The animals we sacrifice and devour are little more than infants – chickens for example are slaughtered at seven weeks of age. Pigs are killed at six months (less if they run into Refn, apparently). We no more eat old animals than photographers seek out old models. Remember Curtis’ line in Snow Piercer:
“I know what people taste like. I know that babies taste best.”
Or the words of John Jacques Rousseau:
“The animals you eat are not those who devour others; you do not eat the carnivorous beasts, you take them as your pattern. You only hunger after sweet and gentle creatures who harm no one, which follow you, serve you, and are devoured by you as the reward of their service.“
Cannibalism is no more or less than the sacrifice and devouring of animals – in this case, the Great Ape known as Homo sapiens. As voracious consumerism and greed extends its reach, to plunder the entire planet, the distinction between us and the other animals seems increasingly to evaporate.
When you hear terms like “video nasties” or “grindhouse”, Cannibal Holocaust tends to be high on the list of titles mentioned. The film’s violence was extreme in 1980, although it has certainly been exceeded since then, with the “benefit” of CGI special effects. The scenes of death and cannibalism were enough to get the director, Ruggero Deodata, arrested for suspected murder, as he had arranged for the actors to go underground to give the impression that, just maybe, he had gone for the ultimate in cinéma vérité: a snuff movie. Where the film remains at the cutting edge (sorry) of extreme cinema even today was in its presentation of authentic animal cruelty, in the midst of fictional human deaths. For this it was widely condemned, even by those who otherwise enjoyed the film, and it was banned in several countries, including Italy and Australia. The best part of the film is probably Riz Ortolani’s stunning soundtrack. But in the end, I must grudgingly say that Cannibal Holocaust is a film more relevant than ever – because it is a direct indictment of “fake news”.

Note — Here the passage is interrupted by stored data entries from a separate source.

/-!
# Isogenies of abelian varieties are flat

This file proves the named fact `Literature.AlgebraicGeometry.Motives.AbelianVariety.IsIsogeny.flat_toSchemeHom`
(`Literature/NumberTheory/DiophantineGeometry/AVIsogenyQuasiInverse.lean`): the underlying
morphism of schemes of an isogeny `f : A → B` of abelian varieties over a field `K` is flat
(Görtz–Wedhorn, *Algebraic Geometry II*, Prop. 27.54 — a surjective homomorphism `G → H` of
separated group schemes locally of finite presentation over `S`, with `G` flat over `S` and `H`
with geometrically reduced fibres, is faithfully flat — specialised to isogenies of abelian
varieties over `S = Spec K`, cf. p. 882 (1) and Cor. 27.177; Mumford, *Abelian Varieties*, §12).

## The proof

We do not follow the printed proof of Görtz–Wedhorn II, Prop. 27.54, which rests on
Prop. 27.14 (3) (PDF p. 804 of the held copy: generic flatness plus translations by points over an
algebraic closure), for lack of generic flatness in Mathlib.
Instead, since an isogeny is *finite*, flatness is a statement about a finite algebra `R → S`
over a *reduced* ring `R` (an affine open of the integral scheme `B`), and such an algebra is flat
as soon as its fibre rank `p ↦ dim_{κ(p)} (κ(p) ⊗_R S)` is constant on `Spec R`
(`Literature.NumberTheory.DiophantineGeometry.FibreRank.flat_of_fibreRank_eq_const`; Hartshorne II, Ex. 5.8 (c); Görtz–Wedhorn I
(2nd ed.), Cor. 11.19 for the rank function (11.8.1) — proved here for modules, without
noetherian hypotheses, via Nakayama and `Module.flat_of_localized_maximal`). The fibre rank is
constant, equal to `dim_K Γ(Ker f, 𝒪)`, because of the **translation isomorphism**
`A ×_{B} F ≅ F ×_K Ker f` over `F` for any `F → A` (`Literature.AlgebraicGeometry.Motives.AbelianVariety.transIso`, the scheme
version of `f⁻¹(f(x)) = x · Ker f`; Görtz–Wedhorn II, (27.9.1) in Lemma 27.59, PDF p. 822),
applied to the fibre `F` of `f` over a point and combined with the computation of global
sections of fibre products of affine schemes as tensor products
(Mathlib `isPushout_appTop_of_isPullback`).

## Design notes

* `Hom.ker f` is the plain scheme `A ×_{B, e_B} Spec K` (an `abbrev` for a `pullback`), with its
  two projections `Hom.kerι f : Ker f → A` and `Hom.kerToSpec f : Ker f → Spec K`; no group-scheme
  structure on it is needed here. Its `T`-points are the `kerPoints T f` of
  `AVIsogenyQuasiInverse` (not used in this file).
* The group law enters only through `divPt`/`mulPt`, the morphisms `x⁻¹ b`, `x c : Z → A` built
  from Mathlib's group structure `Hom.group` on `(Over.mk (x ≫ A.X.hom) ⟶ A.X)`, and the lemmas
  `MonObj.comp_mul`, `GrpObj.comp_inv`, `IsMonHom.monoidHom`.
* `isoSpec_inv_appTop` is a small missing Mathlib lemma, kept in the `Literature.AlgebraicGeometry.Motives.AbelianVariety`
  namespace.
* Mathlib searched: `Module.flat_of_localized_maximal`, `IsLocalRing.span_eq_top_of_tmul_eq_basis`,
  `isPushout_appTop_of_isPullback`, `CommRingCat.isPushout_iff_isPushout`,
  `Algebra.IsPushout.equiv`, `pullbackLeftPullbackSndIso`, `HasRingHomProperty.iff_of_isAffine`,
  `IsZariskiLocalAtTarget.of_openCover`, `Scheme.Hom.finite_appTop` (all used); Mathlib has the
  rank of a *flat* finite morphism (`Scheme.Hom.finrank`, `Module.rankAtStalk`) but not the
  criterion "constant fibre rank over a reduced base ⇒ flat", nor kernels of group-scheme
  homomorphisms.

## Main statements

* `Literature.NumberTheory.DiophantineGeometry.FibreRank.flat_of_fibreRank_eq_const`: constant fibre rank over a reduced ring ⇒ flat.
* `Literature.AlgebraicGeometry.Motives.AbelianVariety.transIso`: `A ×_B F ≅ F ×_K Ker f` over `F`.
* `Literature.AlgebraicGeometry.Motives.AbelianVariety.IsIsogeny.fibreRank_eq_kerRank`: the fibre rank of an isogeny over any
  affine `U → B` is the constant `kerRank f = dim_K Γ(Ker f, 𝒪)`.
* `Literature.AlgebraicGeometry.Motives.AbelianVariety.IsIsogeny.flat_toSchemeHom_holds`: **isogenies are flat** (discharges the
  named fact `IsIsogeny.flat_toSchemeHom`).
* `Literature.AlgebraicGeometry.Motives.AbelianVariety.IsIsogeny.exists_comp_eq_of_kerPoints_le_holds`: hence the quotient property
  `IsIsogeny.exists_comp_eq_of_kerPoints_le` holds unconditionally, and the quasi-inverse fact
  `IsIsogeny.exists_nsmul_inverse` is reduced to Deligne's theorem alone
  (`IsIsogeny.exists_nsmul_inverse_of_exists_kerPoints_le_nsmul`).

## References

* U. Görtz, T. Wedhorn, *Algebraic Geometry I* (2nd ed. 2020): the rank function (11.8.1)
  (PDF p. 370 of the held copy), Cor. 11.19 (reduced + locally constant rank ⇒ locally free,
  PDF p. 372; no noetherian hypothesis), Cor. 7.31 (upper semicontinuity, PDF p. 238);
  *Algebraic Geometry II* (2023): (27.1.1) (kernels, PDF p. 800), Prop. 27.14 (3) (PDF p. 804),
  (27.9.1) in Lemma 27.59 (PDF p. 822), Prop. 27.54 (PDF p. 821), Cor. 27.177 (PDF p. 882).
* R. Hartshorne, *Algebraic Geometry*, II Ex. 5.8 (for `R` noetherian).
* D. Mumford, *Abelian Varieties* (1970), §12.
-/

universe u

open CategoryTheory CategoryTheory.Limits AlgebraicGeometry MonoidalCategory TensorProduct

noncomputable section

/-! ### Constant fibre rank over a reduced ring implies flat -/

namespace Literature.NumberTheory.DiophantineGeometry

namespace FibreRank

open Module

universe v

variable {R : Type u} [CommRing R] {M : Type v} [AddCommGroup M] [Module R M]

/-- The fibre rank `dim_{κ(p)} (κ(p) ⊗_R M)` of a module at a prime (the rank function
`rk_x(F) := dim_{κ(x)} F(x)` of Görtz–Wedhorn I, (11.8.1), for `F = M~` on `Spec R`; Hartshorne II
Ex. 5.8); `κ(p) ⊗_R M` is Mathlib's fibre `p.asIdeal.Fiber M`. [folklore] -/
abbrev fibreRank (M : Type v) [AddCommGroup M] [Module R M] (p : PrimeSpectrum R) :
    ℕ :=
  Module.finrank p.asIdeal.ResidueField (p.asIdeal.ResidueField ⊗[R] M)

/-- The fibre rank may be computed after any further field extension `K → L`. [folklore] -/
theorem finrank_tensor_eq_of_isScalarTower (K L : Type*) [Field K] [Field L] [Algebra R K]
    [Algebra R L] [Algebra K L] [IsScalarTower R K L] [Module.Finite R M] :
    Module.finrank L (L ⊗[R] M) = Module.finrank K (K ⊗[R] M) := by
  rw [← Module.finrank_baseChange (R := L) (M' := K ⊗[R] M)]
  exact (LinearEquiv.finrank_eq (TensorProduct.AlgebraTensorModule.cancelBaseChange R K L L M)).symm

/-- **Local case.** Over a reduced local ring, a finite module all of whose fibre ranks equal
the fibre rank at the closed point is free: lift a basis of `k ⊗ M` to a surjection `Rʳ → M`
(Nakayama); a relation has coordinates in every prime (compare dimensions over `κ(q)`), hence
in the nilradical, hence zero (Hartshorne II Ex. 5.8 (c); Görtz–Wedhorn I, Cor. 11.19, local case).
[folklore] -/
theorem free_of_fibreRank_eq [IsLocalRing R] [IsReduced R] [Module.Finite R M]
    (h : ∀ q : PrimeSpectrum R, fibreRank M q =
      Module.finrank (IsLocalRing.ResidueField R) (IsLocalRing.ResidueField R ⊗[R] M)) :
    Module.Free R M := by
  classical
  set s := Module.finrank (IsLocalRing.ResidueField R) (IsLocalRing.ResidueField R ⊗[R] M)
  let b : Basis (Fin s) (IsLocalRing.ResidueField R) (IsLocalRing.ResidueField R ⊗[R] M) :=
    Module.finBasis _ _
  obtain ⟨v, hv⟩ : ∃ v : Fin s → M, ∀ i, (1 : IsLocalRing.ResidueField R) ⊗ₜ v i = b i :=
    ⟨fun i ↦ (TensorProduct.mk_surjective R M _ Ideal.Quotient.mk_surjective (b i)).choose,
      fun i ↦ (TensorProduct.mk_surjective R M _ Ideal.Quotient.mk_surjective (b i)).choose_spec⟩
  have hspan : Submodule.span R (Set.range v) = ⊤ :=
    IsLocalRing.span_eq_top_of_tmul_eq_basis v b hv
  let φ : (Fin s → R) →ₗ[R] M := Fintype.linearCombination R v
  have hφ : Function.Surjective φ := by
    rw [← LinearMap.range_eq_top, Fintype.range_linearCombination, hspan]
  suffices hinj : Function.Injective φ from
    Module.Free.of_equiv (LinearEquiv.ofBijective φ ⟨hinj, hφ⟩)
  rw [injective_iff_map_eq_zero]
  intro x hx
  ext i
  suffices hnil : x i ∈ nilradical R by
    rw [nilradical_eq_zero, Ideal.zero_eq_bot, Ideal.mem_bot] at hnil
    exact hnil
  rw [nilradical_eq_sInf, Submodule.mem_sInf]
  rintro q (hq : Ideal.IsPrime q)
  -- compare dimensions over `κ(q)`
  let K := Ideal.ResidueField q
  let φK : K ⊗[R] (Fin s → R) →ₗ[K] K ⊗[R] M := φ.baseChange K
  have hsurjK : Function.Surjective φK := LinearMap.lTensor_surjective K hφ
  have h1 : Module.finrank K (K ⊗[R] (Fin s → R)) = s := by
    rw [Module.finrank_baseChange, Module.finrank_fin_fun]
  have h2 : Module.finrank K (K ⊗[R] M) = s := h ⟨q, hq⟩
  have hinjK : Function.Injective φK :=
    (LinearMap.injective_iff_surjective_of_finrank_eq_finrank (h1.trans h2.symm)).mpr hsurjK
  have hx0 : (1 : K) ⊗ₜ[R] x = 0 := hinjK (by rw [map_zero, LinearMap.baseChange_tmul, hx,
    TensorProduct.tmul_zero])
  -- extract the `i`-th coordinate
  have := congrArg (fun t ↦ TensorProduct.AlgebraTensorModule.rid R K K
    ((LinearMap.proj i : (Fin s → R) →ₗ[R] R).baseChange K t)) hx0
  simp only [LinearMap.baseChange_tmul, LinearMap.coe_proj, Function.eval, map_zero,
    TensorProduct.AlgebraTensorModule.rid_tmul] at this
  rwa [← Ideal.algebraMap_residueField_eq_zero, Algebra.algebraMap_eq_smul_one]

/-- Fibre ranks are unchanged by localising the module: `L ⊗_S N = L ⊗_R M` when `N = S ⊗_R M`.
[folklore] -/
theorem finrank_tensor_eq_of_isBaseChange {S : Type*} [CommRing S] [Algebra R S] {N : Type*}
    [AddCommGroup N] [Module R N] [Module S N] [IsScalarTower R S N] {f : M →ₗ[R] N}
    (hf : IsBaseChange S f) (L : Type*) [Field L] [Algebra R L] [Algebra S L]
    [IsScalarTower R S L] :
    Module.finrank L (L ⊗[S] N) = Module.finrank L (L ⊗[R] M) :=
  LinearEquiv.finrank_eq ((hf.equiv.symm.baseChange S L _ _).trans
    (TensorProduct.AlgebraTensorModule.cancelBaseChange R S L L M))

At a time when news stories were increasingly becoming sensationalist beat-ups, and the American failure in the Vietnam war was still being blamed on the ubiquitous media coverage of the gruesome results of that conflict, Deodato is asking the question: “what can we believe”? Or, as the protagonist of the film, anthropologist Harold Monroe (Robert Kerman) asks in the last few frames
“I wonder who the real cannibals are?”
This is the question that every cannibal film or TV show asks, in its own way. Hannibal Lecter denies he is a cannibal in season 3 of Hannibal (I’ll get to it in a couple of months) when he tells a victim, whose leg they are both eating:
“This isn’t cannibalism, Abel. It’s only cannibalism if we’re equals”.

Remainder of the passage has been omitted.